The district also had to buy rifles, handguns, bulletproof vests, uniforms, duty belts, body cameras, ammunition, and a gun safe. The salary and benefits for each guard costs about $60,000 to $70,000 and outfitting each guard costs another $2,000. The district has funded the positions and gear through its staffing budget and supplemental levies.
But, Arnold said, having the guards has been worth the cost and effort.
Armed guards are just seconds away in emergencies
In January 2020, a teacher at Lakeland Senior High School erroneously thought she heard gunshots and called a lockdown.
Within minutes, law enforcement officers from the FBI , Idaho Fish and Game, Idaho State Police and at least four different local police departments arrived at the school.
“The cavalry came,” Arnold said. “Anyone who had a weapon was there.”
Even so, it took six minutes for the first law enforcement agent to get in the doors.

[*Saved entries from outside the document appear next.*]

import Mathlib
import Summits.AnomalousDissipation.AnomalousDissipation.Theorems.SoloBlindMonodromyTaylor

/-!
# Solo-blind: a uniform resolvent bound passes to norm limits without loss
  (abstract half of the J-TAIL `N → ∞` passage; paper §24.91(4) (MB-J), STATE-OF-PROOF row J-TAIL)

Theorem (MB-J) certifies, for every FINITE truncation `N ≥ J` of the leaf chain, that `1 − M_N(P)` is
invertible with `‖(1 − M_N(P))⁻¹‖ ≤ K` uniformly in `N`.  The operator that (P⁺)_F needs is the monodromy
`M = M_∞(P)` of the infinite chain.  The passage is two facts: (i) `‖M − M̃_N‖ → 0` for the zero-padded
truncations — the parabolic-damping estimate, chain-specific, still owed as typed; and (ii) the abstract
statement proved here, in any complete normed ring with `‖1‖ = 1` (bounded operators on a Banach space):

* (used) kernel #153's `one_sub_inverse_of_near`: `‖(1 − M₀)⁻¹‖ ≤ C`, `‖M − M₀‖ ≤ η`, `η C < 1`
  ⇒ `1 − M` invertible, `‖(1 − M)⁻¹‖ ≤ C/(1 − η C)`;
* `one_sub_inverse_of_limit` — if `M` is approximated ARBITRARILY WELL in norm by operators `M₀` with
  `1 − M₀` invertible and `‖(1 − M₀)⁻¹‖ ≤ C` (the same `C`), then `1 − M` is invertible and
  `‖(1 − M)⁻¹‖ ≤ C` — the uniform bound survives the limit with NO loss (not `C/(1 − θ)`).
-/

namespace Summit.AnomalousDissipation.AnomalousDissipation.Theorems

variable {A : Type*} [NormedRing A] [NormOneClass A] [CompleteSpace A]

/-- **No-loss limit passage.**  If for every `ε > 0` there is `M₀` with `‖M − M₀‖ ≤ ε`, `1 − M₀`
invertible and `‖(1 − M₀)⁻¹‖ ≤ C`, then `1 − M` is invertible and `‖(1 − M)⁻¹‖ ≤ C`. -/
theorem one_sub_inverse_of_limit {M : A} {C : ℝ} (hC : 0 ≤ C)
    (h : ∀ ε > 0, ∃ M₀ : A, IsUnit (1 - M₀) ∧ ‖Ring.inverse (1 - M₀)‖ ≤ C ∧ ‖M - M₀‖ ≤ ε) :
    IsUnit (1 - M) ∧ ‖Ring.inverse (1 - M)‖ ≤ C := by
  have hε₀ : (0 : ℝ) < 1 / (2 * C + 1) := by positivity
  have hCε₀ : (1 / (2 * C + 1)) * C < 1 := by
    rw [one_div_mul_eq_div, div_lt_one (by positivity)]; linarith
  -- invertibility from one good approximation
  obtain ⟨M₀, hu₀, hC₀, hδ₀⟩ := h _ hε₀
  have hunit : IsUnit (1 - M) := (one_sub_inverse_of_near hu₀ hC₀ hδ₀ hCε₀).1
  refine ⟨hunit, ?_⟩
  -- the bound: for every η > 0, ‖(1 − M)⁻¹‖ ≤ C + η
  refine le_of_forall_pos_le_add fun η hη => ?_
  set ε : ℝ := min (1 / (2 * C + 1)) (η / (2 * C ^ 2 + 1)) with hεdef
  have hεpos : 0 < ε := lt_min hε₀ (by positivity)
  have hε1 : ε ≤ 1 / (2 * C + 1) := min_le_left _ _
  have hε2 : ε ≤ η / (2 * C ^ 2 + 1) := min_le_right _ _
  obtain ⟨M₁, hu₁, hC₁, hδ₁⟩ := h ε hεpos
  have hCε : ε * C < 1 := lt_of_le_of_lt (mul_le_mul_of_nonneg_right hε1 hC) hCε₀
  have hbound : ‖Ring.inverse (1 - M)‖ ≤ C / (1 - ε * C) :=
    (one_sub_inverse_of_near hu₁ hC₁ hδ₁ hCε).2
  -- from ‖R‖ ≤ C/(1 − Cε): ‖R‖(1 − Cε) ≤ C, 1 − Cε ≥ 1/2, so ‖R‖ ≤ 2C and ‖R‖ ≤ C + 2C²ε ≤ C + η
  have h1Cε : 0 < 1 - ε * C := by linarith
  have hmul : ‖Ring.inverse (1 - M)‖ * (1 - ε * C) ≤ C := (le_div_iff₀ h1Cε).1 hbound
  have hhalf : 1 / 2 ≤ 1 - ε * C := by
    have h2 : (1 / (2 * C + 1)) * C ≤ 1 / 2 := by
      rw [one_div_mul_eq_div, div_le_iff₀ (by positivity)]; linarith
    have := mul_le_mul_of_nonneg_right hε1 hC
    linarith
  have hR2C : ‖Ring.inverse (1 - M)‖ ≤ 2 * C := by nlinarith [norm_nonneg (Ring.inverse (1 - M))]
  have hCεη : 2 * C ^ 2 * ε ≤ η := by
    have := (le_div_iff₀ (by positivity : (0:ℝ) < 2 * C ^ 2 + 1)).1 hε2
    nlinarith [hεpos.le]
  nlinarith [norm_nonneg (Ring.inverse (1 - M)), mul_nonneg hC hεpos.le]

end Summit.AnomalousDissipation.AnomalousDissipation.Theorems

The armed guard on site was at the threatened classroom in just 30 seconds.
“And that’s why we have armed guards,” Arnold said. “Seconds save lives.”

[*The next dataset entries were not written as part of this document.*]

import Literature.Algebra.Homology.DiscreteRepLayerColimitDesc
import Literature.NumberTheory.GaloisRepresentations.GaloisCohomologyLayerInflationCup
import HarnessLib

/-!
# `Ext¹_{C_Γ}(ℤ, M) ≅ H¹(K, M)` BY INFLATION: the additive bijection `Φ` descending the native layer inflations
# `H¹(Γ_K ⧸ U, M^U) → H¹_cont(Γ_K, M)` along door-c4's colimit presentation `Ext¹_{C_Γ}(ℤ, M) = lim→_U H¹(Γ_K ⧸ U, M^U)`
# (Serre, *Galois Cohomology* I §2.2 Prop. 8 and Cor. 1; §2.6 (b))

Topic `NumberTheory/GaloisRepresentations`; namespace `Literature.NumberTheory.GaloisRepresentations.OpenLayer`.
Definitions with bodies (`infOpen`, `inflateOpenCocycle`, `extOneToGaloisCohomology`, `extOneEquiv`) and theorems;
NO named fact, no instance, no notation, no `sorry`.  One LOCAL instance attribute (`absoluteGaloisGroup_compactSpace`,
the tree's theorem — the colimit theorem needs `Γ_K` profinite).

THE MATHEMATICS.  For a discrete `Γ_K`-module `ρ` on `M` and an open normal subgroup `U ⊴ Γ_K`, the layer
`M^U` is a module over the finite discrete group `Γ_K ⧸ U`; Mathlib's `H¹(Γ_K ⧸ U, M^U)` (`groupCohomology` of
`(invariantsQuotFunctor ℤ U).obj (ofDiscreteGaloisModule ρ)`, which is DEFINITIONALLY `Rep.of` of the tree's
`ρ.quotientInvariants U`) inflates to the continuous `H¹(K, M) = galoisCohomology ρ 1` (**`infOpen ρ U`**: the tree's
`galoisCohomology.inf` after the discrete/continuous comparison `H1DiscreteEquiv`; cocycle formula **`infOpen_H1π`**:
`inf [f] = [σ ↦ f(σ̄)]`).  These maps are injective (inflation–restriction, `galoisCohomology.inf_one_injective_holds`)
and compatible with the inflation transitions `stepG U V` between layers (**`infOpen_stepG`**) — i.e. they form a
compatible family on ALL open normal subgroups in the sense of `LayerColimit.IsCompatibleFamily` — and every class of
`H¹(K, M)` is inflated from some layer (`exists_infOneLayer_eq`, Serre I §2.2 Cor. 1).  By the universal property of
door-c4's colimit presentation `Ext¹_{C_Γ}(ℤ, M) = lim→_U H¹(Γ_K ⧸ U, M^U)` (`LayerColimit.desc`, `desc_inflG`,
`desc_bijective`) they therefore descend to an additive BIJECTION

  **`Φ = extOneToGaloisCohomology ρ : Ext¹_{C_Γ}(ℤ, M) →+ H¹(K, M)`,  `Φ (inflG U [f]) = [σ ↦ f(σ̄)]`**

(`extOneToGaloisCohomology_inflG(_H1π)`, `extOneToGaloisCohomology_bijective`, `extOneEquiv`).  This is the degree-`1`
comparison in the currency the presentation road of the Poitou–Tate programme uses (door-c4's layer classes
`inflG U_E (presentationComplex ρ).X₃ 1 [γ]` on the `Ext` side, inflated cocycle classes `[σ ↦ γ(σ̄)]` on the native side):
it supplies the bijection `nat` of bsd-wall's Ш²-readout road to PT2 (`shaTwo_tateDual_of_ideleProjection`) WITHOUT the
unproved dictionary «`extTrivAddEquivGaloisCohomology ρ 1 ∘ inflG = inflation`» for the abstract `δ`-functor comparison.
HONEST FRAMING: homological bookkeeping over the cited files; no arithmetic statement and no case of BSD is proved here.
Written for crux `stmt-BirchSwinnertonDyer-19295` (`AnticycControlAdditiveK`, cell `bsd-schneider-ideate`, seat door-c5
gen 18), input «nat» of the (R4=) reciprocity equality.

## References
* J.-P. Serre, *Galois Cohomology* (1997), I §2.2 Proposition 8 and Corollary 1 (`H^q(G, A) = lim→ H^q(G/U, A^U)`),
  I §2.6 (b) (inflation–restriction in degree `1`). [SerreGaloisCohomology1997]
* J. Neukirch, A. Schmidt, K. Wingberg, *Cohomology of Number Fields* (2008), (1.5.1), (1.6.7). [NeukirchSchmidtWingberg2008]
* D. Harari, *Galois Cohomology and Class Field Theory* (2020), §4.3 Proposition 4.18, Remark 4.24. [Harari2020]
-/

noncomputable section

open CategoryTheory CategoryTheory.Abelian groupCohomology Function
open Field (absoluteGaloisGroup)
open Literature.Algebra.Homology Literature.Algebra.Homology.DiscreteRep

namespace Literature.NumberTheory.GaloisRepresentations

namespace OpenLayer

-- the colimit theorem needs `Γ_K` compact (profinite); the tree's theorem, local, no override.
attribute [local instance] absoluteGaloisGroup_compactSpace

variable {K : Type} [Field K]
variable {M : Type} [AddCommGroup M] [TopologicalSpace M] [DiscreteTopology M] (ρ : DiscreteGaloisModule K M)

/-! ## §1 The layer inflation `H¹(Γ_K ⧸ U, M^U) → H¹(K, M)` for an open normal subgroup `U` -/

/-- The layer `M^U` of the colimit presentation IS (`rfl`) `Rep.of` of the tree's `ρ.quotientInvariants U`.
[cite: SerreGaloisCohomology1997, I §2.2 Proposition 8] -/
theorem layer_eq (U : OpenNormalSubgroup (absoluteGaloisGroup K)) :
    (invariantsQuotFunctor ℤ (U : Subgroup (absoluteGaloisGroup K))).obj (ofDiscreteGaloisModule ρ) =
      Rep.of (ρ.quotientInvariants (U : Subgroup (absoluteGaloisGroup K))).toRepresentation := rfl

But Arnold cautioned that the program only works because the right people are in place.
“I’m 100% confident that they would put their lives in danger to take care of a threat in our buildings,” Arnold said of the guards, who are all retired law enforcement officers. “It’s sad what we have to do these days, but it gives me peace of mind.”
Dennis Sanchez, the Chief of Police for the Spirit Lake Police Department, said his department (which provides one of the district’s three SROs) is supportive of the armed guards. He said they work closely with local police officers.

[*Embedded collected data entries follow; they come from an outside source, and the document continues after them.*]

/-! ### The places of a quadratic field above a rational prime -/

/-- **Decomposition of a rational prime in a quadratic field, place by place.** Let `K` be a
number field with `[K : ℚ] = 2` and `v` a finite place of `ℚ`. Then exactly one of: (split)
there are two places `w₁ ≠ w₂` of `K` above `v`, each with `e = f = 1`; (inert) there is a
single place above `v`, with `e = 1`, `f = 2`; (ramified) there is a single place above `v`,
with `e = 2`, `f = 1`. From Mathlib's fundamental identity for the Galois extension `K/ℚ`,
`#{w ∣ v} · e · f = [K : ℚ] = 2` (`Ideal.ncard_primesOver_mul_ramificationIdxIn_mul_inertiaDegIn`,
all places above `v` having the same `e` and `f`). (Marcus, *Number Fields*, Ch. 3 Thm. 25;
Neukirch I (8.2).) [folklore] -/
theorem placesOver_trichotomy_of_finrank_eq_two (K : Type*) [Field K] [NumberField K]
    (h2 : Module.finrank ℚ K = 2) (v : HeightOneSpectrum (𝓞 ℚ)) :
    (∃ w₁ w₂ : HeightOneSpectrum (𝓞 K), w₁ ≠ w₂ ∧
        {w : HeightOneSpectrum (𝓞 K) | w.under (𝓞 ℚ) = v} = {w₁, w₂} ∧
        ∀ w : HeightOneSpectrum (𝓞 K), w.under (𝓞 ℚ) = v →
          w.asIdeal.ramificationIdx (𝓞 ℚ) = 1 ∧ w.asIdeal.inertiaDeg (𝓞 ℚ) = 1) ∨
    (∃ w : HeightOneSpectrum (𝓞 K), {w' : HeightOneSpectrum (𝓞 K) | w'.under (𝓞 ℚ) = v} = {w} ∧
        w.asIdeal.ramificationIdx (𝓞 ℚ) = 1 ∧ w.asIdeal.inertiaDeg (𝓞 ℚ) = 2) ∨
    (∃ w : HeightOneSpectrum (𝓞 K), {w' : HeightOneSpectrum (𝓞 K) | w'.under (𝓞 ℚ) = v} = {w} ∧
        w.asIdeal.ramificationIdx (𝓞 ℚ) = 2 ∧ w.asIdeal.inertiaDeg (𝓞 ℚ) = 1) := by
  haveI : Algebra.IsQuadraticExtension ℚ K := ⟨h2⟩
  haveI : v.asIdeal.IsMaximal := v.isMaximal
  set G := K ≃ₐ[ℚ] K with hG_def
  have hG : Nat.card G = 2 := by rw [hG_def, IsGalois.card_aut_eq_finrank, h2]
  -- the fundamental identity `n · (e · f) = 2`
  set n := (v.asIdeal.primesOver (𝓞 K)).ncard with hn_def
  set e := v.asIdeal.ramificationIdxIn (𝓞 K) with he_def
  set f := v.asIdeal.inertiaDegIn (𝓞 K) with hf_def
  have hid : n * (e * f) = 2 := by
    rw [hn_def, he_def, hf_def, Ideal.ncard_primesOver_mul_ramificationIdxIn_mul_inertiaDegIn
      v.asIdeal (𝓞 K) G, hG]
  have hn0 : n ≠ 0 := IsDedekindDomain.primesOver_ncard_ne_zero v.asIdeal (𝓞 K)
  have he0 : e ≠ 0 := Ideal.ramificationIdxIn_ne_zero G
  have hf0 : f ≠ 0 := Ideal.inertiaDegIn_ne_zero G
  -- `e(w|v) = e`, `f(w|v) = f` for every place `w` above `v`
  have hef : ∀ w : HeightOneSpectrum (𝓞 K), w.under (𝓞 ℚ) = v →
      w.asIdeal.ramificationIdx (𝓞 ℚ) = e ∧ w.asIdeal.inertiaDeg (𝓞 ℚ) = f := by
    intro w hw
    haveI : w.asIdeal.LiesOver v.asIdeal := ⟨by rw [← hw]; rfl⟩
    exact ⟨(Ideal.ramificationIdxIn_eq_ramificationIdx v.asIdeal w.asIdeal G).symm,
      (Ideal.inertiaDegIn_eq_inertiaDeg v.asIdeal w.asIdeal G).symm⟩
  -- the places above `v` are the primes over `v.asIdeal`
  have hcard : Nat.card {w : HeightOneSpectrum (𝓞 K) // w.under (𝓞 ℚ) = v} = n := by
    rw [hn_def, ← Nat.card_coe_set_eq]
    refine Nat.card_congr
      { toFun := fun w ↦ ⟨w.1.asIdeal, w.1.isPrime, ⟨(congrArg HeightOneSpectrum.asIdeal w.2).symm⟩⟩
        invFun := fun P ↦ ⟨⟨P.1, P.2.1, Ideal.ne_bot_of_mem_primesOver v.ne_bot P.2⟩,
          HeightOneSpectrum.ext P.2.2.over.symm⟩
        left_inv := fun w ↦ by ext1; rfl
        right_inv := fun P ↦ by rfl }
  -- arithmetic: `(n, e, f) ∈ {(2, 1, 1), (1, 1, 2), (1, 2, 1)}`
  have hn2 : n ≤ 2 := Nat.le_of_dvd two_pos ⟨e * f, hid.symm⟩
  have he2 : e ≤ 2 := Nat.le_of_dvd two_pos ⟨n * f, by rw [← hid]; ring⟩
  interval_cases n
  · exact absurd rfl hn0
  · -- one place above `v`
    rw [one_mul] at hid
    obtain ⟨w₀, hw₀⟩ := Nat.card_eq_one_iff_exists.mp hcard
    have hset : {w' : HeightOneSpectrum (𝓞 K) | w'.under (𝓞 ℚ) = v} = {w₀.1} := by
      ext w'
      simp only [Set.mem_setOf_eq, Set.mem_singleton_iff]
      exact ⟨fun h ↦ congrArg Subtype.val (hw₀ ⟨w', h⟩), fun h ↦ h ▸ w₀.2⟩
    obtain ⟨hew, hfw⟩ := hef w₀.1 w₀.2
    interval_cases e
    · exact absurd rfl he0
    · right; left
      exact ⟨w₀.1, hset, hew, by rw [hfw]; omega⟩
    · right; right
      exact ⟨w₀.1, hset, hew, by rw [hfw]; omega⟩
  · -- two places above `v`
    left
    obtain ⟨x, y, hxy, hxy'⟩ := Nat.card_eq_two_iff.mp hcard
    have hef1 : e = 1 ∧ f = 1 := by
      have : e * f = 1 := by omega
      exact ⟨Nat.eq_one_of_mul_eq_one_right this, Nat.eq_one_of_mul_eq_one_left this⟩
    refine ⟨x.1, y.1, fun h ↦ hxy (Subtype.ext h), ?_, fun w hw ↦ ?_⟩
    · ext w'
      simp only [Set.mem_setOf_eq, Set.mem_insert_iff, Set.mem_singleton_iff]
      constructor
      · intro h
        have hmem : (⟨w', h⟩ : {w : HeightOneSpectrum (𝓞 K) // w.under (𝓞 ℚ) = v}) ∈
            ({x, y} : Set _) := by rw [hxy']; exact Set.mem_univ _
        rcases hmem with h1 | h1
        · exact Or.inl (congrArg Subtype.val h1)
        · exact Or.inr (congrArg Subtype.val h1)
      · rintro (rfl | rfl)
        · exact x.2
        · exact y.2
    · obtain ⟨hew, hfw⟩ := hef w hw
      exact ⟨hew.trans hef1.1, hfw.trans hef1.2⟩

“They both work in concert together and that’s a great thing because both are important,” he said. “We’re very comfortable with that program right now.”
Gun safety is a top concern
Mike Munger, the program manager for the Idaho Safety and Security Program, said his organization doesn’t take a position on armed guards or teachers in schools.
However, it does encourage school boards who pursue those options to ensure armed individuals train with local law enforcement. Doing so minimizes risks like accidental firearm discharges.
Munger didn’t know of any accidental firearm discharges in Idaho’s K-12 schools. There has been at least one such incident at one of Idaho’s higher institutions, though. In 2014, an assistant professor at Idaho State University was giving a lecture when a pistol he was carrying in his pocket discharged and shot his foot.
“It is always a concern. A negligent discharge is still a discharge in a school setting,” Munger said. “It’s one of the reasons we’re always asking questions about coordinated training.”
The Garden Valley School District has been public about its policy to allow teachers to carry guns. It’s important that local law enforcement knows which teachers carry guns so that in the event of a shooting those individuals are not mistaken as the shooter, Munger said.
Garden Valley teachers who carry guns to school also train and qualify at shooting ranges alongside local law enforcement.
“It’s really important that they show proficiency with their weapon,” Munger said. “It should go without saying, but we want to make sure people can hit what they aim at.”